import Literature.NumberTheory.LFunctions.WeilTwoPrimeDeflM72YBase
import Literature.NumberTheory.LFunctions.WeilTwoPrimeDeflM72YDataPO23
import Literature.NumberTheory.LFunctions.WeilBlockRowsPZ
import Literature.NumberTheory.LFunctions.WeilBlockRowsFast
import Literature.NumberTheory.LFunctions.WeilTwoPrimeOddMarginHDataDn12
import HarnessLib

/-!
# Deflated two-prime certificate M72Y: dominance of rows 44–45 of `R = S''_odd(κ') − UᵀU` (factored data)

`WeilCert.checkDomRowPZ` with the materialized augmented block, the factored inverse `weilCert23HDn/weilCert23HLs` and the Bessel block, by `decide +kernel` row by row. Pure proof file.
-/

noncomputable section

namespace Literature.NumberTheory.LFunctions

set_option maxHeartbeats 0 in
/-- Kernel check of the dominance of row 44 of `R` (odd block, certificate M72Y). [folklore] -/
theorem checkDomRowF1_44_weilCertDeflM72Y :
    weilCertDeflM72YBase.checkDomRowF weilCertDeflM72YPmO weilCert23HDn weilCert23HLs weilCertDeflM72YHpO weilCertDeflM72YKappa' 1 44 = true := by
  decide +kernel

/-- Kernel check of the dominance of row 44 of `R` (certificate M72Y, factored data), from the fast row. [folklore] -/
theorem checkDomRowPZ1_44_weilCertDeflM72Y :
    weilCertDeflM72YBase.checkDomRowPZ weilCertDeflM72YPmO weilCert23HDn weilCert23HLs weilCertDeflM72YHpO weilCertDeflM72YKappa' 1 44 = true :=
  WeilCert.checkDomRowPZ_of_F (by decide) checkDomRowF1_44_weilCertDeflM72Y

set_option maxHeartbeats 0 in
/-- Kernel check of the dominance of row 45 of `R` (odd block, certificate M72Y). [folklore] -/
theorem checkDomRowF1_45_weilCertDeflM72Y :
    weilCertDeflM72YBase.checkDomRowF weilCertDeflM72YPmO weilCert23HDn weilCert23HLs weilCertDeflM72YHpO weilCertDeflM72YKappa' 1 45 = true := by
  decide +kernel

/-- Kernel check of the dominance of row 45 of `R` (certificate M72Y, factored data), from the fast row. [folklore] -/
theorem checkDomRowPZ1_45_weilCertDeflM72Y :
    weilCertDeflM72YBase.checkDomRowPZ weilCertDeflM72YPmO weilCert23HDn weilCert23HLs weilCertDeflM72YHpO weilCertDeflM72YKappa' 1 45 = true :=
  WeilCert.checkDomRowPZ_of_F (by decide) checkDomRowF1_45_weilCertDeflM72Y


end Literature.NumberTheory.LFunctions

> EXERCISE DESCRIPTION
Provide only the count of lines above in which the word "Literature" occurs.

> ANSWER FOR THE TASK
7